I. Introduction
When submitted to the server cluster running Storm Topology, first need to package the project. The main comparative analysis of various paper packaging way, and package items that need attention process will be described. There are three main ways packages:
- The first: without any plug-ins, direct use mvn package packing;
- The second: using maven-assembly-plugin package your plug;
- Third: using maven-shade-plugin packaged.
The following are described in detail.
二、mvn package
2.1 mvn package limitations
POM not plug any configuration, direct use mvn package
for packaging items, it is possible for no external dependencies of the project.
But if the project uses a third-party JAR package, there will be a problem, because the mvn package
JAR after the package does not contain is dependent on the package, if you commit at this time to run on the server, there will not find a third-party dependent abnormal .
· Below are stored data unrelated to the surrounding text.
import Summits.Ventures.AbcSig.Rows.TemplateAB
import Summits.Ventures.AbcSig.Levels.N38
import Summits.Ventures.AbcSig.Levels.N152

/-!
# Venture AbcSig — ROW `C2aL19A45AB`: `19^m·xⁿ + 2^a·yⁿ = z²` (SECOND coefficient distribution of the cell; the distribution `xⁿ + 2^a·19^m·yⁿ = z²` is `Rows/C2aL19A45.lean`), class `a 45` (GENERATED by plean/leanrow.py)

HONEST FRAMING. A row of a COMPUTATION cell (`pub-abcsig`); a CONDITIONAL theorem, no claim on ABC or any summit.
Hypotheses: `BS04Package` (CITED), `DataComplete` at levels [38, 152] (COMPUTED, two-engine certified
level files), and the listed per-orbit exclusions `hX_…` (CITED — e.g. the cell's M6 Eisenstein certificates; the
row's R5 cell names each). Everything else is kernel-checked (`Rows/TemplateAB.lean`, `Levels/N….lean` — the SAME level files as the first distribution). Exponent
range: prime `n ≥ 11`, `n ≠ 19`; `B = 2^a 19^m` with `a, m < n` (n-th-power free).
Row of record:  (sha256 ; SIGNED 2026-08-22T08:50:29Z by referee (ref-g4)); its R0: THEOREM (sieve-complete) for all primes n >= 11 with n coprime to 304 — class: REPRODUCTION candidate of a BS04 Thm 1.3 cell (both distributions of AB; engines . Exponents left open by the row of record are excluded here via ; kernel-sieve residuals the row of record closes by a cell module (M6 Eisenstein / M4 Kraus certificates) appear as CITED hypotheses .
-/

namespace Summit.Ventures.AbcSig

/-- Row `C2aL19A45AB`: second coefficient distribution `19^m·xⁿ + 2^a·yⁿ = z²` (see module docstring). -/
theorem row_C2aL19A45AB (M : NewformModel) (hP : M.BS04Package)
    (hD38 : M.DataComplete 38 level38Orbits) (hD152 : M.DataComplete 152 level152Orbits)
    (n : ℕ) (hn : n.Prime) (hmin : 11 ≤ n) (hnℓ : n ≠ 19) (a m : ℕ) (ha : a = 4 ∨ a = 5) (hm : 1 ≤ m) (han : a < n) (hmn : m < n)
    
    (x y z : ℤ) (hxy1 : x * y ≠ 1) (hxy2 : x * y ≠ -1) : ¬ IsPrimitiveSolution (19 ^ m) (2 ^ a) 1 n x y z := by
  have hℓ : Nat.Prime 19 := by norm_num
  have h7 : 7 ≤ n := by omega
  have hS38 :=
    (level38_sieve n hn h7 (fun o => M.Excludes 38 o (famAB (19 ^ m) (2 ^ a) n (fun _ _ => True))))
  have hS152 :=
    (level152_sieve n hn h7 (fun o => M.Excludes 152 o (famAB (19 ^ m) (2 ^ a) n (fun _ _ => True))) (fun h => absurd h (by simp only [List.mem_cons, List.not_mem_nil, or_false]; omega)))
  exact rowC2aAB_a45 19 hℓ (by norm_num) M hP n hn h7 hnℓ hD152 hD38 a m ha hm han hmn
    hS152
    hS38 x y z hxy1 hxy2

end Summit.Ventures.AbcSig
If you want to package this way, but it uses a third-party JAR, there is no solution? The answer is yes, which is the official document of the Command Line Client has to explain the chapter, the main solution is as follows.
2.2 Solution
In use storm jar
when submitting Topology, you can use the following third-party dependent manner specified:
- If a third-party JAR package locally, you can use
--jars
to specify; - If a third-party remote central warehouse in JAR packages can be used
--artifacts
to specify at this time if you want to exclude certain dependencies can use^
symbols. After specifying the Storm will automatically be downloaded to a central warehouse and then cached locally; - If a third-party JAR package in other warehouses, you also need
--artifactRepositories
to specify the repository address, name and address of the library to use^
delimited.
The following is an example of a command containing the above three conditions:
./bin/storm jar example/storm-starter/storm-starter-topologies-*.jar \
org.apache.storm.starter.RollingTopWords blobstore-remote2 remote \
--jars "./external/storm-redis/storm-redis-1.1.0.jar,./external/storm-kafka/storm-kafka-1.1.0.jar" \
--artifacts "redis.clients:jedis:2.9.0,org.apache.kafka:kafka_2.10:0.8.2.2^org.slf4j:slf4j-log4j12" \
--artifactRepositories "jboss-repository^http://repository.jboss.com/maven2, \
HDPRepo^http://repo.hortonworks.com/content/groups/public/"
复制代码
This approach is based on a case where you can connect to the external network, if you can not connect to the server outside the network, or if you want to be able to project a directly packaged ALL IN ONE
in the JAR, i.e., contains all the relevant dependent, can be used at this time are described below the two plug-ins.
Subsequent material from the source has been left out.